Liquid chloroform (CHCl3) is placed in a closed container and allowed to equilibrate with chloroform vapor. With the temperature held constant, additional chloroform is introduced into the system, and the vapor-liquid equilibrium is reestablished. Following this, the chloroform vapor pressure will:
a) be higher
b) be lower
c) be the same if both liquid and vapor phases are present
d) be lower if the heat of vaporization is positive
e) be higher if the heat of vaporization is positive
The correct answer is C but I don't quite get it why so? Could you please explain? Thank you
(1-11) Chemistry - Science (Dr. Bob222) - DrBob222, Saturday, May 10, 2014 at 1:42pm
Yes, the answer is C. Any liquid placed in a closed system will come to equilibrium with its vapor at a particular temperature. The vapor pressure then is say x. Adding more liquid will NOT make the liquid evaporate more which would, of course, increase the vapor. The vapor pressure is a function of the temperature. Those molecules with sufficient energy will be able to jump out of the liquid and that depends upon T. Increasing T will give them more energy and increase the vapor pressure but that's the only way to increase p. You may say "but increasing volume will give it more room to evaporate" and that is very true, however, more molecules will enter the vapor phase but when the vapor pressure reaches equilibrium it will be the SAME it was at the smaller volume
(1-11) Chemistry - Science (Dr. Bob222) - Ana, Saturday, May 10, 2014 at 6:27pm
Will the Le Chatelier's principle work here? Because pure liquid has no effect on the equilibrium position, it will not move towards products; thus, chloroform vapor will not form.
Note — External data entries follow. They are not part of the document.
import Summits.HubbardSuperconductivity.HubbardSuperconductivity.Theorems.JosephsonMirrorJmCuspNormalForm
import Summits.HubbardSuperconductivity.HubbardSuperconductivity.Theorems.JosephsonMirrorJmPairBridgeLroFloorOfHasLRO
import Summits.HubbardSuperconductivity.HubbardSuperconductivity.Theorems.JosephsonMirrorGlue
import Literature.Barriers.HubbardSuperconductivity.PureModelStripeCompetitionProofs

/-!
# Route `JosephsonMirror` — crux `JmCusp` (stmt-HubbardSuperconductivity-2228), line `Sketch`:
# the SUMMIT SANDWICH of the bet

The crux `Theses.JosephsonMirror.JmCusp` ("the bet": some `U > 0`, `δ ∈ (0, 1/2)` carry (i) the uniform linear
Josephson gain of the window double and (ii) eventual simplicity of the `(N_L, S^z = 0)` ground floor) is bracketed
by the summit's own matrix at a point, `Literature.Barriers.HubbardSuperconductivity.HasDWavePairFieldLROAt U δ`
(literally the body of `HubbardSuperconductivity` at fixed `(U, δ)`: every admissible sequence of normalised
`(N_L, S^z = 0)` sector ground states of `hubbardTorus 2 L 1 U` has `d_{x²-y²}` pair-field long-range order along the
even sides), by pure composition of landed theorems:

* `josephsonGain_of_hasDWavePairFieldLROAt` — FROM BELOW, clause (i) alone: the summit's matrix at `(U, δ)` implies
  the uniform linear Josephson gain at `(U, δ)` (clause (i) of `JmCusp` = the hypothesis of `JmInterchange`, verbatim).
  Chain: `stub_lroFloorOfHasLRO` (matrix ⇒ uniform floor `aL⁴ ≤ ‖Δ_d φ‖²` on every unit ground state, crux
  `JmPairBridge`) ∘ existence of a unit sector ground state (`exists_unit_isGroundStateInSector_hubbardTorus`) ∘
  `zeroExcessPairOrder_of_floorOrder` ∘ `josephsonGain_iff_zeroExcessPairOrder`.  Contrapositive
  (`not_hasDWavePairFieldLROAt_of_not_josephsonGain`): NO Josephson cusp at `(U, δ)` REFUTES the summit's matrix
  there — the cusp is a necessary condition for `d`-wave pair-field LRO, point by point.
* `jmCusp_of_hasDWavePairFieldLROAt_and_simple` — FROM BELOW, the whole bet: the summit's matrix at some `(U, δ)`
  together with eventual simplicity of the `(N_L, 0)` floor there (clause (ii) verbatim) gives `JmCusp`
  (`jmCusp_of_floorOrder_and_simple`).
* `summitMatrix_of_jmInterchange_of_jmCusp` — FROM ABOVE: given the sibling crux `JmInterchange`, `JmCusp` gives
  the summit-shaped statement `∃ U > 0, ∃ δ ∈ (0, 1/2), HasDWavePairFieldLROAt U δ` (the route's deciding theorem
  `Theses.JosephsonMirror.closes` with the landed `jmCruxGlue_proof`, `jmTargetToSummit_proof`, read through
  `HubbardSuperconductivity = ∃ (U, δ), HasDWavePairFieldLROAt U δ`, which holds by `rfl`).

So (summit matrix at a point ∧ simplicity there) ⇒ `JmCusp` ⇒ [mod `JmInterchange`] (summit matrix at a point):
the crux is the summit's open problem at a clean, eventually simple `d`-wave point — no more and, up to the
interchange, no less.  Nothing here claims either side; no definition and no named fact is introduced.

Sources: T. Koma, H. Tasaki, J. Stat. Phys. 76 (1994) 745 (order parameters at vanishing excess energy);
D. J. Scalapino, Phys. Rep. 250 (1995) 329, §2 eq. (2.4) (pair-field LRO); H. Tasaki, *Physics and Mathematics of
Quantum Many-Body Systems* (2020) §2.1–2.2.  Mathlib/tree search: `stub_lroFloorOfHasLRO`,
`exists_unit_isGroundStateInSector_hubbardTorus`, `natFloor_filling_le_sq`, `zeroExcessPairOrder_of_floorOrder`,
`josephsonGain_iff_zeroExcessPairOrder`, `jmCusp_of_floorOrder_and_simple`, `jmCruxGlue_proof`,
`jmTargetToSummit_proof` (all tree); nothing new from Mathlib.
-/

-- the mandated namespace `Summit.<Summit>.<Problem>.Theorems` repeats `HubbardSuperconductivity`
-- (single-problem summit, D-0017), which the `dupNamespace` linter flags on every declaration
set_option linter.dupNamespace false

namespace Summit.HubbardSuperconductivity.HubbardSuperconductivity.Theorems.JosephsonMirror

open Matrix Literature.MathematicalPhysics.QuantumLattice Literature.Barriers.HubbardSuperconductivity

/-- **The summit's matrix at a point forces the Josephson cusp there (clause (i) from below).**  For `U > 0`,
`δ ∈ (0, 1/2)`: if every admissible sequence of normalised `(N_L, S^z = 0)` ground states of `hubbardTorus 2 L 1 U`
has `d`-wave pair-field LRO along the even sides (`HasDWavePairFieldLROAt U δ`, the body of the summit at `(U, δ)`),
then some `a, J₀ > 0` give the uniform linear Josephson gain `a J L² ≤ E_L(0) − E_L(J)` of the window double for
all `J ∈ (0, J₀]` and all large even `L` — clause (i) of `JmCusp`, equivalently the hypothesis of `JmInterchange`,
verbatim.  Uniform floor of the matrix (`stub_lroFloorOfHasLRO`), a unit ground state in each sector
(`exists_unit_isGroundStateInSector_hubbardTorus`), zero excess of a ground state
(`zeroExcessPairOrder_of_floorOrder`) and the normal form `josephsonGain_iff_zeroExcessPairOrder`.
Koma–Tasaki, J. Stat. Phys. 76 (1994) 745; Scalapino, Phys. Rep. 250 (1995) 329, §2. [folklore] -/
theorem josephsonGain_of_hasDWavePairFieldLROAt : ∀ (U δ : ℝ), 0 < U → δ ∈ Set.Ioo (0:ℝ) (1 / 2) → Literature.Barriers.HubbardSuperconductivity.HasDWavePairFieldLROAt U δ → ∃ a J₀ : ℝ, 0 < a ∧ 0 < J₀ ∧ (∀ J ∈ Set.Ioc (0:ℝ) J₀, ∃ L₀ : ℕ, ∀ (L : ℕ) [NeZero L], Even L → L₀ ≤ L → (let ι : Type := Finset (Literature.MathematicalPhysics.QuantumLattice.Orb (Literature.MathematicalPhysics.QuantumLattice.FermionTorus 2 L)); let N : ℕ := 2 * ⌊(1 - δ) * (L : ℝ) ^ 2 / 2⌋₊; let H : Matrix ι ι ℂ := Literature.MathematicalPhysics.QuantumLattice.hubbardTorus 2 L 1 U; let μ : ℝ := (H.minEnergyOn (Literature.MathematicalPhysics.QuantumLattice.szSector N 0) - H.minEnergyOn (Literature.MathematicalPhysics.QuantumLattice.szSector (N - 2) 0)) / 2; let A : Matrix ι ι ℂ := Literature.MathematicalPhysics.QuantumLattice.hubbardTorusWith 2 L 1 U μ; let D : Matrix ι ι ℂ := ((L : ℂ))⁻¹ • Literature.MathematicalPhysics.QuantumLattice.pairField Literature.MathematicalPhysics.QuantumLattice.dWaveFormFactor L; let Hd : ℝ → Matrix (ι × ι) (ι × ι) ℂ := fun J => Matrix.kroneckerMap (fun a b : ℂ => a * b) A 1 + Matrix.kroneckerMap (fun a b : ℂ => a * b) 1 (Matrix.transpose A) - (J : ℂ) • (Matrix.kroneckerMap (fun a b : ℂ => a * b) D (Matrix.transpose (Matrix.conjTranspose D)) + Matrix.kroneckerMap (fun a b : ℂ => a * b) (Matrix.conjTranspose D) (Matrix.transpose D)); let good : ι × ι → Prop := fun p => ((p.1.card = N ∧ p.2.card = N) ∨ (p.1.card = N - 2 ∧ p.2.card = N - 2)) ∧ (p.1.filter (fun o => (ofLex o).2 = 0)).card = (p.1.filter (fun o => (ofLex o).2 = 1)).card ∧ (p.2.filter (fun o => (ofLex o).2 = 0)).card = (p.2.filter (fun o => (ofLex o).2 = 1)).card; let S : Submodule ℂ (ι × ι → ℂ) := ⨅ (p : ι × ι) (_ : ¬ good p), LinearMap.ker (LinearMap.proj (R := ℂ) (φ := fun _ : ι × ι => ℂ) p); let E : ℝ → ℝ := fun J => (Hd J).minEnergyOn S; a * J * (L : ℝ) ^ 2 ≤ E 0 - E J)) := by
  intro U δ hU hδ h
  obtain ⟨a, ha, L₀, hfloor⟩ := stub_lroFloorOfHasLRO U δ hδ.1.le h
  refine (josephsonGain_iff_zeroExcessPairOrder U δ hU hδ).2
    (zeroExcessPairOrder_of_floorOrder U δ ⟨a, ha, L₀, fun L _ hE hL => ?_⟩)
  obtain ⟨g, hg1, hgs⟩ := exists_unit_isGroundStateInSector_hubbardTorus U L ⌊(1 - δ) * (L : ℝ) ^ 2 / 2⌋₊
    (natFloor_filling_le_sq (δ := δ) (by linarith [hδ.1]) L)
  exact ⟨g, hgs, hg1, hfloor L hE hL g hgs hg1⟩

/-- **No cusp, no summit at that point.**  Contrapositive of `josephsonGain_of_hasDWavePairFieldLROAt`: for
`U > 0`, `δ ∈ (0, 1/2)`, if NO `a, J₀ > 0` give the uniform linear Josephson gain of the window double at `(U, δ)`,
then the summit's matrix fails at `(U, δ)` — some admissible sequence of normalised `(N_L, S^z = 0)` ground states
lacks `d`-wave pair-field long-range order.  Koma–Tasaki, J. Stat. Phys. 76 (1994) 745. [folklore] -/
theorem not_hasDWavePairFieldLROAt_of_not_josephsonGain : ∀ (U δ : ℝ), 0 < U → δ ∈ Set.Ioo (0:ℝ) (1 / 2) → (¬ ∃ a J₀ : ℝ, 0 < a ∧ 0 < J₀ ∧ (∀ J ∈ Set.Ioc (0:ℝ) J₀, ∃ L₀ : ℕ, ∀ (L : ℕ) [NeZero L], Even L → L₀ ≤ L → (let ι : Type := Finset (Literature.MathematicalPhysics.QuantumLattice.Orb (Literature.MathematicalPhysics.QuantumLattice.FermionTorus 2 L)); let N : ℕ := 2 * ⌊(1 - δ) * (L : ℝ) ^ 2 / 2⌋₊; let H : Matrix ι ι ℂ := Literature.MathematicalPhysics.QuantumLattice.hubbardTorus 2 L 1 U; let μ : ℝ := (H.minEnergyOn (Literature.MathematicalPhysics.QuantumLattice.szSector N 0) - H.minEnergyOn (Literature.MathematicalPhysics.QuantumLattice.szSector (N - 2) 0)) / 2; let A : Matrix ι ι ℂ := Literature.MathematicalPhysics.QuantumLattice.hubbardTorusWith 2 L 1 U μ; let D : Matrix ι ι ℂ := ((L : ℂ))⁻¹ • Literature.MathematicalPhysics.QuantumLattice.pairField Literature.MathematicalPhysics.QuantumLattice.dWaveFormFactor L; let Hd : ℝ → Matrix (ι × ι) (ι × ι) ℂ := fun J => Matrix.kroneckerMap (fun a b : ℂ => a * b) A 1 + Matrix.kroneckerMap (fun a b : ℂ => a * b) 1 (Matrix.transpose A) - (J : ℂ) • (Matrix.kroneckerMap (fun a b : ℂ => a * b) D (Matrix.transpose (Matrix.conjTranspose D)) + Matrix.kroneckerMap (fun a b : ℂ => a * b) (Matrix.conjTranspose D) (Matrix.transpose D)); let good : ι × ι → Prop := fun p => ((p.1.card = N ∧ p.2.card = N) ∨ (p.1.card = N - 2 ∧ p.2.card = N - 2)) ∧ (p.1.filter (fun o => (ofLex o).2 = 0)).card = (p.1.filter (fun o => (ofLex o).2 = 1)).card ∧ (p.2.filter (fun o => (ofLex o).2 = 0)).card = (p.2.filter (fun o => (ofLex o).2 = 1)).card; let S : Submodule ℂ (ι × ι → ℂ) := ⨅ (p : ι × ι) (_ : ¬ good p), LinearMap.ker (LinearMap.proj (R := ℂ) (φ := fun _ : ι × ι => ℂ) p); let E : ℝ → ℝ := fun J => (Hd J).minEnergyOn S; a * J * (L : ℝ) ^ 2 ≤ E 0 - E J))) → ¬ Literature.Barriers.HubbardSuperconductivity.HasDWavePairFieldLROAt U δ :=
  fun U δ hU hδ hno h => hno (josephsonGain_of_hasDWavePairFieldLROAt U δ hU hδ h)

/-- **The bet from below: the summit at an eventually simple point.**  If at some `U > 0`, `δ ∈ (0, 1/2)` the
summit's matrix `HasDWavePairFieldLROAt U δ` holds AND the `(N_L, S^z = 0)` ground state of `hubbardTorus 2 L 1 U`
is eventually (in even `L`) unique up to scalars (clause (ii) of `JmCusp`, verbatim), then `JmCusp` holds.  Uniform
floor of the matrix (`stub_lroFloorOfHasLRO`) on a chosen unit ground state of each sector
(`exists_unit_isGroundStateInSector_hubbardTorus`), then `jmCusp_of_floorOrder_and_simple`.
Koma–Tasaki, J. Stat. Phys. 76 (1994) 745; Scalapino, Phys. Rep. 250 (1995) 329, §2. [folklore] -/
theorem jmCusp_of_hasDWavePairFieldLROAt_and_simple : (∃ U : ℝ, 0 < U ∧ ∃ δ ∈ Set.Ioo (0:ℝ) (1 / 2), Literature.Barriers.HubbardSuperconductivity.HasDWavePairFieldLROAt U δ ∧ (∃ L₀ : ℕ, ∀ (L : ℕ), Even L → L₀ ≤ L → ∀ φ φ' : Literature.MathematicalPhysics.QuantumLattice.Fock (Literature.MathematicalPhysics.QuantumLattice.Orb (Literature.MathematicalPhysics.QuantumLattice.FermionTorus 2 L)), Literature.MathematicalPhysics.QuantumLattice.IsGroundStateInSector (Literature.MathematicalPhysics.QuantumLattice.hubbardTorus 2 L 1 U) (2 * ⌊(1 - δ) * (L : ℝ) ^ 2 / 2⌋₊) 0 φ → Literature.MathematicalPhysics.QuantumLattice.IsGroundStateInSector (Literature.MathematicalPhysics.QuantumLattice.hubbardTorus 2 L 1 U) (2 * ⌊(1 - δ) * (L : ℝ) ^ 2 / 2⌋₊) 0 φ' → ∃ c : ℂ, φ' = c • φ)) → Summit.HubbardSuperconductivity.HubbardSuperconductivity.Theses.JosephsonMirror.JmCusp := by
  rintro ⟨U, hU, δ, hδ, h, hS⟩
  obtain ⟨a, ha, L₀, hfloor⟩ := stub_lroFloorOfHasLRO U δ hδ.1.le h
  refine jmCusp_of_floorOrder_and_simple ⟨U, hU, δ, hδ, ⟨a, ha, L₀, fun L _ hE hL => ?_⟩, hS⟩
  obtain ⟨g, hg1, hgs⟩ := exists_unit_isGroundStateInSector_hubbardTorus U L ⌊(1 - δ) * (L : ℝ) ^ 2 / 2⌋₊
    (natFloor_filling_le_sq (δ := δ) (by linarith [hδ.1]) L)
  exact ⟨g, hgs, hg1, hfloor L hE hL g hgs hg1⟩

/-- **The bet from above, modulo the interchange.**  Given the sibling crux `JmInterchange`, the bet `JmCusp`
yields the summit-shaped statement `∃ U > 0, ∃ δ ∈ (0, 1/2), HasDWavePairFieldLROAt U δ`: the route's deciding
theorem `Theses.JosephsonMirror.closes` fed with the landed `jmCruxGlue_proof` and `jmTargetToSummit_proof`,
its conclusion `HubbardSuperconductivity` being by definition `∃ (U, δ), HasDWavePairFieldLROAt U δ`.  Together
with `jmCusp_of_hasDWavePairFieldLROAt_and_simple`: (summit matrix ∧ simplicity at a point) ⇒ `JmCusp` ⇒
[mod `JmInterchange`] (summit matrix at a point).  Scalapino, Phys. Rep. 250 (1995) 329, §2. [folklore] -/
theorem summitMatrix_of_jmInterchange_of_jmCusp : Summit.HubbardSuperconductivity.HubbardSuperconductivity.Theses.JosephsonMirror.JmInterchange → Summit.HubbardSuperconductivity.HubbardSuperconductivity.Theses.JosephsonMirror.JmCusp → ∃ U : ℝ, 0 < U ∧ ∃ δ ∈ Set.Ioo (0:ℝ) (1 / 2), Literature.Barriers.HubbardSuperconductivity.HasDWavePairFieldLROAt U δ :=
  fun hI hC =>
    Summit.HubbardSuperconductivity.HubbardSuperconductivity.Theses.JosephsonMirror.closes hI hC
      jmCruxGlue_proof jmTargetToSummit_proof

end Summit.HubbardSuperconductivity.HubbardSuperconductivity.Theorems.JosephsonMirror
Chemistry - Science (Dr. Bob222) -
That's an interesting proposition but I don't think Le Chatelier's principle is quite the one to use here. However, if you look at it as an equilibrium (which it is), then
H2O(l) --> H2O(g)
So Kp = pH2O(g). When pH2O(g) has reached equilibrium with the liquid, then Kp is satisfied, and no more water will vaporize. You can see from the equation that adding more water has no effect on the equilibrium; you're right about liquid water (as long as a drop is there) having no effect on the pressure of the water vapor.